TASK MATERIAL

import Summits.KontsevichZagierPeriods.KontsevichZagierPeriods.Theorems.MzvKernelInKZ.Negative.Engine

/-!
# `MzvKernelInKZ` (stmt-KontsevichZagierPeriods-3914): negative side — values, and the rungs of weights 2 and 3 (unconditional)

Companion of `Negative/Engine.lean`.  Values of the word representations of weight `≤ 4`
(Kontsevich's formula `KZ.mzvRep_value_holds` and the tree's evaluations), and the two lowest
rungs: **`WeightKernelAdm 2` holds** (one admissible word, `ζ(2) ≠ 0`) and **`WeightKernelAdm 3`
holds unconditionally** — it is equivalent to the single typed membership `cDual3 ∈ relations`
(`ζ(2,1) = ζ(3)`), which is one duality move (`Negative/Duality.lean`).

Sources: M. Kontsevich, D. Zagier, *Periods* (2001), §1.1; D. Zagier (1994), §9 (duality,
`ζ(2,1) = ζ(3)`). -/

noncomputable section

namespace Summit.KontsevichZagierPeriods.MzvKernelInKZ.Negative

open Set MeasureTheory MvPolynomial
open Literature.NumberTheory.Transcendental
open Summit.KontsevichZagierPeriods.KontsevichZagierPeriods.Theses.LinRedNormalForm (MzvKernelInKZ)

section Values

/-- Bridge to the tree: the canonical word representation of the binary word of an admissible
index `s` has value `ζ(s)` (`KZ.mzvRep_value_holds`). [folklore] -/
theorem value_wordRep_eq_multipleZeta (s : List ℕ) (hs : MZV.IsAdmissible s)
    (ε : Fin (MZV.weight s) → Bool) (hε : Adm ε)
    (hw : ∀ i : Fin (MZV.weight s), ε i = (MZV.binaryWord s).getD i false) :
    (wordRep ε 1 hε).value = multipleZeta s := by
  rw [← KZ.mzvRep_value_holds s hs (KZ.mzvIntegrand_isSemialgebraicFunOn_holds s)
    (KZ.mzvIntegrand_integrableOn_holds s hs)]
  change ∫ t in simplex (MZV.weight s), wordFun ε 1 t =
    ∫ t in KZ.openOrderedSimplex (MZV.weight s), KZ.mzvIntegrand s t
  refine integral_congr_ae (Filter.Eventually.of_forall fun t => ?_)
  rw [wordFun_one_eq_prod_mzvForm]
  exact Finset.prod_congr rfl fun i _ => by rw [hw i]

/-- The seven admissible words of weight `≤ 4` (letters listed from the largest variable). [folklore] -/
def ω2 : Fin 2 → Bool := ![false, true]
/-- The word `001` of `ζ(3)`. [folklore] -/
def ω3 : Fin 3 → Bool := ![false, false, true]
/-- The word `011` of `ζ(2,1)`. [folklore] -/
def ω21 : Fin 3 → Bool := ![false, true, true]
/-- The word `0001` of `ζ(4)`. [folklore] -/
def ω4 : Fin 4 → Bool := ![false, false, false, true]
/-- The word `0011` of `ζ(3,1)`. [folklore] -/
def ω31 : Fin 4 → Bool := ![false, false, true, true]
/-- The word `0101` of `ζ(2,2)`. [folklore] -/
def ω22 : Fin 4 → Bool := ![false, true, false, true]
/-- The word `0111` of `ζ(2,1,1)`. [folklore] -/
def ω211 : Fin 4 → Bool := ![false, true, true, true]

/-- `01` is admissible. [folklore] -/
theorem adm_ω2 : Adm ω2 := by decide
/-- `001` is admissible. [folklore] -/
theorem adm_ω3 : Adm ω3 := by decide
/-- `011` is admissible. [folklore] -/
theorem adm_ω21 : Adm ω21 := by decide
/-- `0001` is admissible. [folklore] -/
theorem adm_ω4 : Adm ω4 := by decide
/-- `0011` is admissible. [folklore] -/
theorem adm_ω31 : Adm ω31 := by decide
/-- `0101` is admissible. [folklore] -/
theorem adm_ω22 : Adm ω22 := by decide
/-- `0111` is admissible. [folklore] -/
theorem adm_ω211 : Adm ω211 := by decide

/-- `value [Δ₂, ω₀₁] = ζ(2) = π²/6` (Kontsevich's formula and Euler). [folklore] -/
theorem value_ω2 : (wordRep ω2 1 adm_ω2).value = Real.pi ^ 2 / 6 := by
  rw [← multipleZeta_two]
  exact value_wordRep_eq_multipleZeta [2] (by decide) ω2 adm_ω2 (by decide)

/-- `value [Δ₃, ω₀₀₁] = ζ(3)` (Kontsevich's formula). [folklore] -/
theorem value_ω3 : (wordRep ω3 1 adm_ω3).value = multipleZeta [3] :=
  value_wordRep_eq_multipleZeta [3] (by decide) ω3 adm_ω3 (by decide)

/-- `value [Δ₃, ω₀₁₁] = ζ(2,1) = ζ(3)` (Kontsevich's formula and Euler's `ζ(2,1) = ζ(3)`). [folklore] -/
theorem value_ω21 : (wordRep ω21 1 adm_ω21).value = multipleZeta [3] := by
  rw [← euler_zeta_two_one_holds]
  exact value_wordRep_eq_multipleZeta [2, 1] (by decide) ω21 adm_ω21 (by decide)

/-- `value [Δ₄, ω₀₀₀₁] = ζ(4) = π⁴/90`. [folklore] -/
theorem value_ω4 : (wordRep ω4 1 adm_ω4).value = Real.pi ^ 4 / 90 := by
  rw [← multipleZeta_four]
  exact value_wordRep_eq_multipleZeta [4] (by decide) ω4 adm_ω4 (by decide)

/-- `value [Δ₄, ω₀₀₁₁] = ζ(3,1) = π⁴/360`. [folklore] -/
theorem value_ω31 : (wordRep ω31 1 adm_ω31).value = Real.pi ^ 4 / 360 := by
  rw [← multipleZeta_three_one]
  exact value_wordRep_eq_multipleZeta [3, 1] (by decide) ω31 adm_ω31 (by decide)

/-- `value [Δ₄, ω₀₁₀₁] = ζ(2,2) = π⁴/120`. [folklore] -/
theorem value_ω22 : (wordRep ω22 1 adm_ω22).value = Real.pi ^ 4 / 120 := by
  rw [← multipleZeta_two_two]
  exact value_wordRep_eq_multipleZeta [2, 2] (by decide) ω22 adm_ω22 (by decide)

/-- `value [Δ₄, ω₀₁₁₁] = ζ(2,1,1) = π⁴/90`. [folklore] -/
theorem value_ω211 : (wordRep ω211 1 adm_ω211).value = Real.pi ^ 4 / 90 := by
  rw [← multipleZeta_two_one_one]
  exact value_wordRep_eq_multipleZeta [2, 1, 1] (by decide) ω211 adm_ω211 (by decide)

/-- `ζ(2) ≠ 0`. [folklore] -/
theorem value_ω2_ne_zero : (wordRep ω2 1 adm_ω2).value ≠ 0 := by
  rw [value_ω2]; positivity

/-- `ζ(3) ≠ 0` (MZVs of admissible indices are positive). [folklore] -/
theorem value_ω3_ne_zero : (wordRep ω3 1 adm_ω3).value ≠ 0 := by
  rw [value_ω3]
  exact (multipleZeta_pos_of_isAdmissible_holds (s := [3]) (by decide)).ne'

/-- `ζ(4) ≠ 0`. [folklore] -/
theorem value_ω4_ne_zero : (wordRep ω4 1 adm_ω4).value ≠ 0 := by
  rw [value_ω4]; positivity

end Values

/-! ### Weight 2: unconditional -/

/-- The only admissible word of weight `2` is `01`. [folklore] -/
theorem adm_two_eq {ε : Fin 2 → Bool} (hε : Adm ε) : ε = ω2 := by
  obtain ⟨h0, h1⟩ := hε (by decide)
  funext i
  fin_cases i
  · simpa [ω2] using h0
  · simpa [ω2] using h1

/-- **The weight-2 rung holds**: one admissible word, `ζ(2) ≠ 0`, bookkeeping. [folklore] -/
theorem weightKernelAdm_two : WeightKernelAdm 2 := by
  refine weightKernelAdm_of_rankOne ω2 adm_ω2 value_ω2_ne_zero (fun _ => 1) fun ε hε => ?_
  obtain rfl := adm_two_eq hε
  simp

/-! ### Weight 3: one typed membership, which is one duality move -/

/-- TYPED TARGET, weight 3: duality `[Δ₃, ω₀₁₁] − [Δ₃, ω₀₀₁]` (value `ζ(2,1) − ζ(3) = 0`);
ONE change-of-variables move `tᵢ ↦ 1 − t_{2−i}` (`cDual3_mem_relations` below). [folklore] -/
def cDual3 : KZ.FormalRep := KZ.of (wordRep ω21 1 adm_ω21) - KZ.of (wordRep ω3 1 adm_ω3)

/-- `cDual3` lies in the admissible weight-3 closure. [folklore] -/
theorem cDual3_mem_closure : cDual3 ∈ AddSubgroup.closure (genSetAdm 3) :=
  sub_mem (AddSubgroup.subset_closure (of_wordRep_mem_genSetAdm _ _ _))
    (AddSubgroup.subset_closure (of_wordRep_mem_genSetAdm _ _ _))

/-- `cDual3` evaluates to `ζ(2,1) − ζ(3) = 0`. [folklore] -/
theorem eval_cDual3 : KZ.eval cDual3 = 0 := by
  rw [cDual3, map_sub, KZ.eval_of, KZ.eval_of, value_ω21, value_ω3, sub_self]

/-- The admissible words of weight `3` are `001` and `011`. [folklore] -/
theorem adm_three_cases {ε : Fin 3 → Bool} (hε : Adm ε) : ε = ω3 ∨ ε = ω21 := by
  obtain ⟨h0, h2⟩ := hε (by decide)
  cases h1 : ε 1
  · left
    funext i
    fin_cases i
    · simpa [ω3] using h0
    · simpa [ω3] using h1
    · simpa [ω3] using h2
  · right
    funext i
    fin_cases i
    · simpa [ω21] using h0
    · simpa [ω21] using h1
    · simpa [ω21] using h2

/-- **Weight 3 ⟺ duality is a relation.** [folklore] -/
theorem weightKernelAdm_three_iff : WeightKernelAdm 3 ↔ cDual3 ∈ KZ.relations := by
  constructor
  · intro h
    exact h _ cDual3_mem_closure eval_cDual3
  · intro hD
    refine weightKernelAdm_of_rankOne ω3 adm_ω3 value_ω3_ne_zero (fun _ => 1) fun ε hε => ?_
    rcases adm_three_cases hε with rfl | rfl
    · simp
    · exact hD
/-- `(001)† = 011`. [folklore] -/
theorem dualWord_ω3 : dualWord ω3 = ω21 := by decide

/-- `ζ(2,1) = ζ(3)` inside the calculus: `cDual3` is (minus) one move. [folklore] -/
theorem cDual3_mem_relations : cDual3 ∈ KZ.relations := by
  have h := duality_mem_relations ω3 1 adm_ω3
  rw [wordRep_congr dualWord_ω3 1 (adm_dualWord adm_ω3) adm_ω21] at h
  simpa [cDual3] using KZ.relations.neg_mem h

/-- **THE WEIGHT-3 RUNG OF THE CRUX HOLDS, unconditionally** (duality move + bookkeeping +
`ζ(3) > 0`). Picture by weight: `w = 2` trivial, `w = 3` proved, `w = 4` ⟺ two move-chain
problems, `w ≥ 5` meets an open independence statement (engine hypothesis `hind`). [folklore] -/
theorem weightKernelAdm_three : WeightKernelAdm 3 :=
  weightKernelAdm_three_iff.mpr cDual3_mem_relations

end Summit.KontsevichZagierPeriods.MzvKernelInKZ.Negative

TASK TO CARRY OUT
Transcribe each line of the data above, unaltered, from the one where "theorem adm_ω22 : Adm ω22 := by decide" appears to the one where "exact value_wordRep_eq_multipleZeta [3, 1]" appears, inclusive of both.

RESPONSE
theorem adm_ω22 : Adm ω22 := by decide
/-- `0111` is admissible. [folklore] -/
theorem adm_ω211 : Adm ω211 := by decide

/-- `value [Δ₂, ω₀₁] = ζ(2) = π²/6` (Kontsevich's formula and Euler). [folklore] -/
theorem value_ω2 : (wordRep ω2 1 adm_ω2).value = Real.pi ^ 2 / 6 := by
  rw [← multipleZeta_two]
  exact value_wordRep_eq_multipleZeta [2] (by decide) ω2 adm_ω2 (by decide)

/-- `value [Δ₃, ω₀₀₁] = ζ(3)` (Kontsevich's formula). [folklore] -/
theorem value_ω3 : (wordRep ω3 1 adm_ω3).value = multipleZeta [3] :=
  value_wordRep_eq_multipleZeta [3] (by decide) ω3 adm_ω3 (by decide)

/-- `value [Δ₃, ω₀₁₁] = ζ(2,1) = ζ(3)` (Kontsevich's formula and Euler's `ζ(2,1) = ζ(3)`). [folklore] -/
theorem value_ω21 : (wordRep ω21 1 adm_ω21).value = multipleZeta [3] := by
  rw [← euler_zeta_two_one_holds]
  exact value_wordRep_eq_multipleZeta [2, 1] (by decide) ω21 adm_ω21 (by decide)

/-- `value [Δ₄, ω₀₀₀₁] = ζ(4) = π⁴/90`. [folklore] -/
theorem value_ω4 : (wordRep ω4 1 adm_ω4).value = Real.pi ^ 4 / 90 := by
  rw [← multipleZeta_four]
  exact value_wordRep_eq_multipleZeta [4] (by decide) ω4 adm_ω4 (by decide)

/-- `value [Δ₄, ω₀₀₁₁] = ζ(3,1) = π⁴/360`. [folklore] -/
theorem value_ω31 : (wordRep ω31 1 adm_ω31).value = Real.pi ^ 4 / 360 := by
  rw [← multipleZeta_three_one]
  exact value_wordRep_eq_multipleZeta [3, 1] (by decide) ω31 adm_ω31 (by decide)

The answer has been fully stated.